If the cell transistor shows high leakage current, a cycle time of the refresh operation may be reduced. In this case, power consumption of the DRAM device may increase. Thus, leakage current characteristic of the cell transistor should be improved in order to realize a low power DRAM device.
Most semiconductor devices including the DRAM devices are fabricated using a hydrogen alloy process as a back-end process. The hydrogen alloy process is very effective to reduce defects of a MOS transistor, particularly an interface trap density between a gate insulating layer and a surface of a semiconductor substrate. Thus, if the hydrogen alloy process is performed, the refresh characteristic of the DRAM device can be improved. In general, the hydrogen alloy process is performed after formation of metal interconnections and a passivation layer.
In order to improve an integration density and an operating speed of the DRAM device, a multi-layered metal technique has been widely used and the cell transistor has been gradually scaled down. In this case, a topmost metal layer used as a power line may be disposed over a cell array region of the DRAM device. The power line is typically designed to have a plate shape, thereby covering most of the cell array region. This is for minimizing voltage drop due to power line resistance. In this case, even though the hydrogen alloy process is performed, the planar type topmost metal layer covering the cell array region may prevent hydrogen atoms provided during the hydrogen alloy process from reaching the interface of the gate insulating layer of the cell transistor. Thus, when the multi-layered metal technique is employed in the DRAM device, there may be limited improvement in the refresh characteristic of the DRAM device.
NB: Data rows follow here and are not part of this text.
import Mathlib
import HarnessLib
import Literature.Analysis.ValidatedNumerics.UnivariateIntervalNewtonContraction

/-!
# The always convergent SECOND-ORDER univariate interval Newton method (Alefeld–Herzberger, Ch. 7
# §D "Higher order methods", iteration (15) with `p = 1`, Theorem 5 (16)–(18)): the interval Taylor
# step `x − (f(x) + ½F₂(Y − x)²)/f'(x)`, retention of the zero by Taylor's formula, nesting and the
# linear contraction `1 − m₁/m₂` inherited from the simplified Newton half-step, the QUADRATIC bound
# `d(X⁽ᵏ⁺¹⁾) ≤ |F₂/M|·d(X⁽ᵏ⁾)²`, convergence `X⁽ᵏ⁾ → ξ`; and zero retention for Krawczyk's variant

* G. Alefeld, J. Herzberger, *Introduction to Interval Computations*, Academic Press (1983), Ch. 7
  §D: assumptions (1), (2), (14); iteration (15); Theorem 5 (16), (17), (18) and its proof
  (Taylor's formula; `d(X⁽ᵏ⁺¹'⁰⁾) ≤ (1 − m₁/m₂)d(X⁽ᵏ⁾)` "as in Theorem 1"; `γ₁ = |F₂/M|`); the
  case `p = 1` written out after the proof; Krawczyk's method [34, §9 Thm 3] as reported there.
  [cite: AlefeldHerzberger1983, Ch. 7 §D Thm 5]
* R. E. Moore, *Methods and Applications of Interval Analysis*, SIAM (1979), §5.2 (5.16) (the
  first-order step `N(X) = m − f(m)/F'(X)`). [cite: Moore1979, §5.2 (5.16)]

## Motivation and first use

The tree's univariate interval Newton files type Moore's operator and test
(`UnivariateIntervalNewton.lean`), runs of the iteration (`…Iteration.lean`), Moore's rates
(`…Rates.lean`), Alefeld–Herzberger's contraction `γ = 1 − m₁/m₂` for arbitrary evaluation points and
their Theorem 4 (`…Contraction.lean`), the minimax optimality of the midpoint (`…OptimalPoint.lean`)
and Hansen's extended-division step (`UnivariateExtendedIntervalNewton.lean`).  All of these are
FIRST-ORDER: the derivative enters only through an enclosure `F'(X) ∋ f'`.  Alefeld–Herzberger's
Ch. 7 §D (the principle is Ehrmann's) adds, after the simplified Newton half-step with a FIXED slope
enclosure `M`, a Taylor step that uses the POINT values `f(x⁽ᵏ⁾)`, `f'(x⁽ᵏ⁾)` and an enclosure `F₂`
of `f''`; the result is a method that is BOTH always (even monotonically, by nesting) convergent AND
of R-order `≥ 2` — Theorem 5.  This file types the case `p = 1` of (15) and of Theorem 5, which is
the one the book singles out (*"We now wish to investigate the case p = 1 in some further detail"*),
and the zero-retention statement the book reports for Krawczyk's second-order method.

## Dictionary (book ↔ this file)

* `X⁽ᵏ⁾ = [x₁⁽ᵏ⁾, x₂⁽ᵏ⁾]` ↔ `Icc (lo k) (hi k)`; the intermediate box `X⁽ᵏ⁺¹'⁰⁾` ↔
  `Icc (lo' k) (hi' k)`; `x⁽ᵏ⁾ = m(X⁽ᵏ⁾) ∈ X⁽ᵏ⁾` (an ARBITRARY selection) ↔ `x k`.
* `M = [m₁, m₂] ∌ 0` ↔ `Icc m₁ m₂`; the book assumes WLOG `f` increasing (`0 < m₁`); here either sign
  is allowed (`0 ∉ M`) and `|F₂/M| = |F₂|/min(|m₁|, |m₂|)` with `|F₂| = max(|e₁|, |e₂|)`.
* `F₂ ∋ f''(x), x ∈ X⁽⁰⁾` (14) ↔ `Icc (e₁ k) (e₂ k) ∋ f''(t)` for `t ∈ X⁽ᵏ⁾` — a `k`-dependent
  enclosure is allowed, which covers both the book's constant `F₂` and its parenthetical variant
  *"if the constant interval F₂ is replaced by f''(X⁽ᵏ⁾) in each step"*.
* the simplified Newton set `{x − f(x)/M}` ↔ `newtonSet x (f x) (Icc m₁ m₂)` (tree);
  the Taylor set `{x − (1/f'(x))(f(x) + ½F₂(Y − x)²)}` ↔ `taylorNewtonSet x (f x) (f' x) F₂ Y`
  (this file) := the RANGE `{x − (f(x) + ½e(y − x)²)/f'(x) : e ∈ F₂, y ∈ Y}`.  Since `e` and `y`
  each occur ONCE in the expression, exact interval evaluation of the book's formula yields exactly
  (the hull of) this range, and any outward-rounded machine evaluation is a superset — zero
  retention transfers to supersets (`zero_mem_of_inter_taylorNewtonSet_subset`).

## Hypotheses — where this file is more explicit than the book

The book's (2) bounds the divided differences `f(x)/(x − ξ) ∈ M` at the zero `ξ` only, but its
iteration divides by `f'(x⁽ᵏ⁾)` and its proof of (18) uses `|F₂/f'(x⁽ᵏ⁾)| ≤ |F₂/M|`, i.e. tacitly
`f'(x⁽ᵏ⁾) ∈ M`.  We assume what is verified in practice (and what Theorem 4 of §C assumes):
`f'(t) ∈ M ∌ 0` for all `t ∈ X⁽⁰⁾`; (2) then follows from the mean value theorem and is not needed
as a separate hypothesis.  Differentiability is taken as pointwise `HasDerivAt` data for `f` and
`f'` on the closed box (the book: `f` twice continuously differentiable); Taylor's formula with the
Lagrange remainder is derived from these data by Rolle's theorem (`exists_taylor_two_of_hasDerivAt`),
so no continuity of `f''` is required.  The existence of the zero `ξ ∈ X⁽⁰⁾` (the book's (1) plus
continuity) is a hypothesis `f ξ = 0` of the theorems, to be discharged by the user (sign change and
the intermediate value theorem, or `MemPhi.exists_zero` of `…OptimalPoint.lean`).

## What is NOT typed here

The general order `p ≥ 2` of (15) (sums of point derivatives `f⁽ᵛ⁾(x⁽ᵏ⁾)/ν!` up to `p` and the
recursion `γᵢ₊₁ = γᵢ Σ … + 2|Fᵢ₊₂/M|/(i+2)!`); the R-order conclusion via Appendix A Thm 2; the
clause *"or the sequence comes to a rest at [ξ, ξ] after a finite number of steps"* (which concerns
machine arithmetic); rounded interval arithmetic; the optimality remark for `p = 2`; the
interpolatory methods of §E; convergence conditions for Krawczyk's variant (the book: *"Conditions
for convergence … are not given"*).
-/

namespace Literature.Analysis.ValidatedNumerics.IntervalNewton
A semiconductor device having a metal layer is described in U.S. Pat. No. 5,229,642 to Hara et al., entitled “Resin Molded Type Semiconductor Device Having a Conductor Film.” According to Hara et al., a metal guard ring is provided on an edge of a tetragonal semiconductor substrate, and the substrate having the metal guard ring is covered with a passivation layer. If the substrate having the passivation layer is encapsulated by a package process using a resin molding layer, the stress due to the resin molding layer may be concentrated on the passivation layer on four corner regions of the semiconductor substrate. As a result, cracks may be generated inside the passivation layer. Thus, Hara et al. provides a hole such as a slit in the metal guard ring on the four corner regions in order to alleviate the stress of the resin molding layer.